A Short Love Letter to Calgary’s Barron Building
Not every building needs a full makeover. Sometimes Calgary’s midcentury Barron Building asked for little more than broken – glass decals and a dust mop. In 2022, the show dressed up its raw, open floors for downtown chaos. The city had planned renovations anyway, just not quite with so much atmospheric despair.
Every Fungus Grows with a Toolkit – Paino’s Secret Weapons
If you’re itching to recreate this look for your next haunted house, here’s Paino’s unofficial checklist:
- Fungal ropes: Silicone mixed with cellulose insulation, stretched and snarled.
- Dead leaves: Gathered in autumn, then frozen for off – season shoots.
- Vintage office junk: Sourced straight from Calgary’s landfills.
- Timelines everywhere: Even a faded 2003 Patriots sticker made it onto a Boston lamp post.
- 200 craftspeople, artists, and fabricators on deck, with a $30 – million local budget – making The Last of Us a gift that kept on giving to Alberta’s economy.
Looking Ahead – Seattle and Everything That Will Rot
Of course, John Paino doesn’t sleep.
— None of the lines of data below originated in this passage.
import Literature.AlgebraicGeometry.Frobenioids.ArithmeticFrobenioidThm64ivSchema
import Literature.AlgebraicGeometry.Frobenioids.ArithmeticRealificationFrobeniusTrivial
import Literature.AlgebraicGeometry.Frobenioids.ArithmeticRealificationInstanceDelta
import Literature.AlgebraicGeometry.Frobenioids.ArithmeticFrobenioidThm64ivNormPreservation
import Literature.AlgebraicGeometry.Frobenioids.ArithmeticFrobenioidThm64iiAtData
import Literature.AlgebraicGeometry.Frobenioids.Cor54SubTransportProofs
import Literature.AlgebraicGeometry.Frobenioids.Cor54SubRealSpanCompatProofs
import Literature.AlgebraicGeometry.Frobenioids.Prop53SubProofs
import Literature.AlgebraicGeometry.Frobenioids.ArithmeticFrobenioidThm64iii
import HarnessLib
/-- **Thm. 3.5 (2), classes `5` and `7`, abstract form, from `(β′+1)P(n) ∈ ℤτ(1)`** (p0020 L122, L136–L141: «the left-hand
side lies in `ℤτ(1)`. Thus the coefficients in both of the brackets must be even»): the torsion rules of Lemma 3.18 +
`β′|ℚ(i) = id` («`N_A t = 2t`, `2t ∈ ℤτ(1)` for torsion `t`»), the `τ`-table facts, the bracket relation with `N_A P`
still present, and `N_A P ∈ ℤτ(1)` give both brackets even. The second half of `even_brackets_odd`, with the `E`-side
relation replaced by its consequence. [cite: TianYuanZhang2017, proof of Thm. 3.5 (2) (chunk p0020 L107–L141)] -/
theorem even_brackets_odd_of_normA_mem (NA : GA →+ GA) {τ1 τa τb : GA} (h2 : (2 : ℕ) • τ1 = 0) (hτ1 : τ1 ≠ 0)
    (hτa : (2 : ℕ) • τa = 0) (hτa' : τa ∉ AddSubgroup.zmultiples τ1) (hτb : (2 : ℕ) • τb = τ1)
    (htor : ∀ t : GA, IsOfFinAddOrder t →
      NA t = (2 : ℕ) • t ∧ (2 : ℕ) • t ∈ AddSubgroup.zmultiples τ1)
    {P : GA} (hNPmem : NA P ∈ AddSubgroup.zmultiples τ1) {B₅ B₇ : ℕ}
    (hF4 : ∃ (a : GA) (k : ℤ), (B₅ : ℤ) • τa + (B₇ : ℤ) • τb - NA P = NA ((2 : ℕ) • a) + k • τ1) :
    Even B₅ ∧ Even B₇ := by
  obtain ⟨a, k, ha⟩ := hF4
  have hτ1fin : IsOfFinAddOrder τ1 := isOfFinAddOrder_iff_nsmul_eq_zero.mpr ⟨2, by norm_num, h2⟩
  have hlhs : IsOfFinAddOrder ((B₅ : ℤ) • τa + (B₇ : ℤ) • τb - NA P) := by
    rw [sub_eq_add_neg]
    refine IsOfFinAddOrder.add (IsOfFinAddOrder.add ?_ ?_) (isOfFinAddOrder_of_mem_zmultiples h2 hNPmem).neg
    · exact (isOfFinAddOrder_iff_nsmul_eq_zero.mpr ⟨2, by norm_num, hτa⟩).zsmul
    · exact (isOfFinAddOrder_of_two_nsmul (hτb ▸ hτ1fin)).zsmul
  have hNa : IsOfFinAddOrder (NA a) := by
    have e : NA ((2 : ℕ) • a) = ((B₅ : ℤ) • τa + (B₇ : ℤ) • τb - NA P) + -(k • τ1) := by
      rw [ha]; abel
    have : IsOfFinAddOrder (NA ((2 : ℕ) • a)) := by rw [e]; exact hlhs.add hτ1fin.zsmul.neg
    rw [map_nsmul] at this
    exact isOfFinAddOrder_of_two_nsmul this
  have h2Na : NA ((2 : ℕ) • a) ∈ AddSubgroup.zmultiples τ1 := by
    rw [map_nsmul]; exact (htor _ hNa).2
  have hsum : (B₅ : ℤ) • τa + (B₇ : ℤ) • τb ∈ AddSubgroup.zmultiples τ1 := by
    have e : (B₅ : ℤ) • τa + (B₇ : ℤ) • τb = NA ((2 : ℕ) • a) + k • τ1 + NA P := by
      rw [← ha, sub_add_cancel]
    rw [e]
    exact AddSubgroup.add_mem _ (AddSubgroup.add_mem _ h2Na
      (AddSubgroup.zsmul_mem _ (AddSubgroup.mem_zmultiples τ1) k)) hNPmem
  obtain ⟨h5, h7⟩ := even_and_even_of_mem_zmultiples h2 hτ1 hτa hτa' hτb hsum
  exact ⟨(Int.even_coe_nat B₅).mp h5, (Int.even_coe_nat B₇).mp h7⟩

/-- **Thm. 3.5 (2), class `6`, abstract form, from `2·(β′+1)P(n) = 0`** (p0020 L146, p0021 L1–L3: «`P(n)^β + P(n) ∈
(β+1)A[4] = A[2]` … the left-hand side lies in `A[2]`. It follows that the first two coefficients have the same parity»):
the torsion rules «`4t = 0`, `2·N_A t = 0`», the `τ`-table facts, the three-term bracket relation with `N_A P` still
present, and `2·N_A P = 0` give the first two brackets the same parity. The second half of `even_iff_even_six`.
[cite: TianYuanZhang2017, proof of Thm. 3.5 (2) (chunk p0020 L143–L165, p0021 L1–L3)] -/
theorem even_iff_even_six_of_two_nsmul_normA (NA : GA →+ GA) {τ1 τb τc τd : GA} (h2 : (2 : ℕ) • τ1 = 0)
    (hτ1 : τ1 ≠ 0) (hτb : (2 : ℕ) • τb = τ1) (hτc : (2 : ℕ) • τc = τ1) (hτd : (2 : ℕ) • τd = 0)
    (htor : ∀ t : GA, IsOfFinAddOrder t → (4 : ℕ) • t = 0 ∧ (2 : ℕ) • NA t = 0)
    {P : GA} (h2NP : (2 : ℕ) • NA P = 0) {B₆ B₇₂ B₅₃₂ : ℕ}
    (hF4 : ∃ (a : GA) (k : ℤ),
      (B₆ : ℤ) • τc + (B₇₂ : ℤ) • τb + (B₅₃₂ : ℤ) • τd - NA P = NA ((2 : ℕ) • a) + k • τ1) :
    (Even B₆ ↔ Even B₇₂) := by
  have hNPfin : IsOfFinAddOrder (NA P) := isOfFinAddOrder_iff_nsmul_eq_zero.mpr ⟨2, by norm_num, h2NP⟩
  obtain ⟨a, k, ha⟩ := hF4
  have hτ1fin : IsOfFinAddOrder τ1 := isOfFinAddOrder_iff_nsmul_eq_zero.mpr ⟨2, by norm_num, h2⟩
  have hlhs : IsOfFinAddOrder ((B₆ : ℤ) • τc + (B₇₂ : ℤ) • τb + (B₅₃₂ : ℤ) • τd - NA P) := by
    rw [sub_eq_add_neg]
    refine IsOfFinAddOrder.add (IsOfFinAddOrder.add (IsOfFinAddOrder.add ?_ ?_) ?_) hNPfin.neg
    · exact (isOfFinAddOrder_of_two_nsmul (hτc ▸ hτ1fin)).zsmul
    · exact (isOfFinAddOrder_of_two_nsmul (hτb ▸ hτ1fin)).zsmul
    · exact (isOfFinAddOrder_iff_nsmul_eq_zero.mpr ⟨2, by norm_num, hτd⟩).zsmul
  have hNa : IsOfFinAddOrder (NA a) := by
    have e : NA ((2 : ℕ) • a) =
        ((B₆ : ℤ) • τc + (B₇₂ : ℤ) • τb + (B₅₃₂ : ℤ) • τd - NA P) + -(k • τ1) := by
      rw [ha]; abel
    have : IsOfFinAddOrder (NA ((2 : ℕ) • a)) := by rw [e]; exact hlhs.add hτ1fin.zsmul.neg
    rw [map_nsmul] at this
    exact isOfFinAddOrder_of_two_nsmul this
  have h2rhs : (2 : ℕ) • NA ((2 : ℕ) • a) = 0 := by
    rw [map_nsmul, smul_smul]
    exact (htor _ hNa).1
  have hsum : (2 : ℕ) • ((B₆ : ℤ) • τc + (B₇₂ : ℤ) • τb + (B₅₃₂ : ℤ) • τd) = 0 := by
    have e : (B₆ : ℤ) • τc + (B₇₂ : ℤ) • τb + (B₅₃₂ : ℤ) • τd = NA ((2 : ℕ) • a) + k • τ1 + NA P := by
      rw [← ha, sub_add_cancel]
    rw [e, smul_add, smul_add, h2rhs, h2NP, add_zero, zero_add, smul_comm, h2, smul_zero]
  have key := even_iff_even_of_two_nsmul_eq_zero h2 hτ1 hτb hτc hτd hsum
  rw [Int.even_coe_nat, Int.even_coe_nat] at key
  exact key
import Literature.Geometry.Riemannian.SurgicalSolutions
import Literature.Geometry.Lorentzian.VolumeProofs
import HarnessLib

/-!
# The count of surgeries in Chen–Zhu's Theorem 5.6 (§5, p. 30 and p. 43 "Summing up")
(topic `Geometry/Riemannian`)

Layer RF6 of the decomposition of `Literature.Geometry.Riemannian.hamilton_chen_tang_zhu`, next to
`SurgicalSolutions.lean`, which renders the conclusion of **Chen–Zhu 2006, Thm. 5.6**
(J. Differential Geom. 74 (2006); arXiv:math/0504478, p. 43) over the predicate
`ChenZhuSurgicalFlowIn 𝔭 m M g₀ t₀ t₁` ("`(M, g₀)`, started at absolute time `t₀`, is carried to
extinction at `t₁` by a solution of the Ricci flow with `m` surgeries satisfying the a priori
assumptions with parameters `𝔭`") and proves Thm. 1.1 (the structure statement
`∀ M g₀, … → ∃ m, ChenZhuResolvableIn m M g₀` of `SurgicalRicciFlow.lean`) from the statement of Thm. 5.6
(`chenZhu_ricciFlowWithSurgery_of_surgicalSolution_existence`). Thm. 5.6 itself is NOT a named
fact of the tree (D-0026: it is the whole analytic theory of the paper, of which Thm. 1.1 is an
eight-line corollary); its statement appears here verbatim as the CONCLUSION of
`chenZhu_surgicalSolution_existence_of_step`. This file PROVES the two elementary pieces of the
proof of Thm. 5.6 that do not belong to the analysis of §§3–5, so that what remains of Thm. 5.6
(`chenZhu_surgicalSolution_existence_of_step`) is its analytic input —
the surgery at one singular time: Lemma 5.2, Lemma 5.3 (= Hamilton 1997, D3.1) and the
procedures (1)–(4) of pp. 29–30; the justification of the canonical neighbourhood assumption,
Prop. 5.4 with Lemma 5.5; the evolution of the volume, `dV/dt ≤ 0` for `R ≥ 0` — together with
the base of the induction (p. 26, the a priori assumptions for the smooth solution, cf.
`chenZhuAPriori_smoothSolution` of `SurgicalSolutions.lean`):

* **p. 30, the time bound.** "Denote the minimum of the scalar curvature at time `t` by
  `R_min(t) > 0`. … `d/dt R_min(t) ≥ ½ R²_min(t)`. By integrating this inequality, we conclude that
  the maximal time `T` of any solution to the Ricci flow with `δ`-cutoff surgeries must be
  bounded by `2/R_min(0) < +∞`" — for ONE stage this is Topping's `R ≥ α/(1 - (2α/n)t)`
  (`ricciFlow_scalarCurvature_lowerBound`) and `T ≤ n/(2α)` (`ricciFlow_singularTime_le`) with
  `n = 4`; across stages one carries the integrated bound: a stage started at absolute time `t₀`
  with `R ≥ α/(1 - α t₀/2)` ends by absolute time `2/α` (`stage_endTime_le`) and keeps
  `R ≥ α/(1 - α(t₀ + t)/2)` (`stage_scalarCurvature_ge`), which is again the hypothesis for the
  next stage once the surgery does not decrease the scalar curvature (p. 30: "the minimum of the
  scalar curvature … is achieved in the region unaffected by the surgeries").
* **p. 43, the count.** "Clearly, the upper derivative of the volume in time satisfies
  `dV/dt ≤ 0` since the scalar curvature is nonnegative. Thus `V(t) ≤ V(0)` for all `t ∈ [0, T)`.
  Also note that at each time `t_i`, the volume which is cut down by `δ(t_i)`-cutoff surgery is at
  least an amount of `h⁴(t_i)` with `h(t_i)` depending only on `δ(t_i)` and `r̃(t_i)` (by
  Lemma 5.2). Thus the set of the surgery times `{t_i}` must be finite." Over the finite-stage
  predicate `ChenZhuSurgicalFlowIn` (which cannot speak of a solution with a not yet finite set of
  surgery times) the same count is an induction on the measure `2V/h⁴ + #components`: the theorem
  `ChenZhuSurgicalFlowIn.exists_of_step` takes an ARBITRARY predicate `Inv M g₀ t₀` ("admissible
  restart data at absolute time `t₀`", to be instantiated by the analytic input) and the
  hypothesis `ChenZhuSurgicalStepHyp 𝔭 T_max h Inv` that from admissible data the maximal flow
  runs with the a priori assumptions, ends by `T_max`, and at its singular time either the
  manifold is extinct (`IsUnionOfPieces`) or one surgery (`IsSurgeryStep`) leads to admissible
  data on `M'` with `Vol(M') + q h⁴ ≤ Vol(M)`, `#comp(M') ≤ #comp(M) + q` for the number `q` of
  `δ`-cutoffs, and `#comp(M') < #comp(M)` if `q = 0`; it concludes
  `∃ m t₁, ChenZhuSurgicalFlowIn 𝔭 m M g₀ t₀ t₁ ∧ t₁ ≤ T_max` with the explicit bound
  `m ≤ 2 Vol(M, g₀)/h⁴ + #comp(M)`. The components term accounts for the singular times at which
  print performs no cutoff but only throws away whole components (p. 27: "the solution becomes
  extinct" on them; procedures (2)–(4), pp. 29–30: compact components of positive curvature
  operator, capped and double horns, components in `Ω ∖ Ω_σ`), which are stages of
  `ChenZhuSurgicalFlowIn` all the same; the factor `2` makes the measure drop by `≥ 1` when
  `q ≥ 1` cutoffs add at most `q` components while removing volume `≥ q h⁴`.

Nothing here is a named fact: the analytic input enters only as the hypothesis of the proved
reduction, exactly as the statement of Thm. 5.6 enters
`chenZhu_ricciFlowWithSurgery_of_surgicalSolution_existence`; composing the two gives
`chenZhu_ricciFlowWithSurgery_of_step` (Thm. 1.1 from the base and the step).

## Main results

* `componentsOf_univ_finite` — a compact manifold has finitely many components;
  `vol_univ_lt_top` — and finite volume (from `riemannianVolume_lt_top_of_isCompact_holds`).
* `stage_endTime_le`, `stage_scalarCurvature_ge` — p. 30 for one stage started at `t₀`.
* `ChenZhuSurgicalStepHyp` (the step hypothesis), `ChenZhuSurgicalFlowIn.exists_of_step` (p. 43),
  and the resulting reductions: `chenZhu_surgicalSolution_existence_of_step` (the statement of
  Thm. 5.6 from the base at time `0` and the step) and `chenZhu_ricciFlowWithSurgery_of_step`
  (hence Thm. 1.1; its structure statement is no longer a named fact — merged into
  `hamilton_chen_tang_zhu` by the review of 2026-08-15, `ChenZhuStructureFromClassification.lean`).

## References

* B.-L. Chen, X.-P. Zhu, *Ricci flow with surgery on four-manifolds with positive isotropic
  curvature*, J. Differential Geom. 74 (2006) 177–264, arXiv:math/0504478: §5, p. 27, pp. 29–30
  (procedures (1)–(4), `T ≤ 2/R_min(0)`), p. 43 ("Summing up", Thm. 5.6). [ChenZhu2006]
* P. Topping, *Lectures on the Ricci flow*, LMS Lecture Note Series 325 (2006), Thm. 3.2.1,
  Cor. 3.2.4. [Topping2006]
-/

noncomputable section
He started work on Season 2 locations as early as spring 2025. Reports from The Hollywood Reporter confirm a migration west. His team’s building the WLF stadium in British Columbia, splitting set builds between Vancouver’s BC Place and cavernous Surrey parking lots. Concept art for the Seraphite island hints at Port Moody wharves made wild with barnacles and blown – out windows.
Paino told the trade press in May: “Take a nice view. Then ask what would rot first.” That’s his whole genius, right there.
The Moldy Little Details That Keep Us Watching
Sure, you remember Ellie, Joel, and maybe even Bill’s trumpet solo in Episode 3. But think about those little background flourishes: a 1990s soda can, a single moss – threaded swing set, or that mildewed Walkman hanging in the corner. Each one got argued over, placed, and aged by hand.
So next Sunday, if you spot yet another perfect layer of grime behind Joel’s battered boots, know it didn’t happen by accident. Somewhere, probably at some absurd hour, John Paino and his team debated moss varieties, street layouts, and just how much hope to smuggle into every ruin. That’s what makes their world uncomfortably, heartbreakingly real.
And honestly, in a world stuffed with digital fakery, it doesn’t take a clicker to know – sometimes practical, artisanal rot just feels most alive.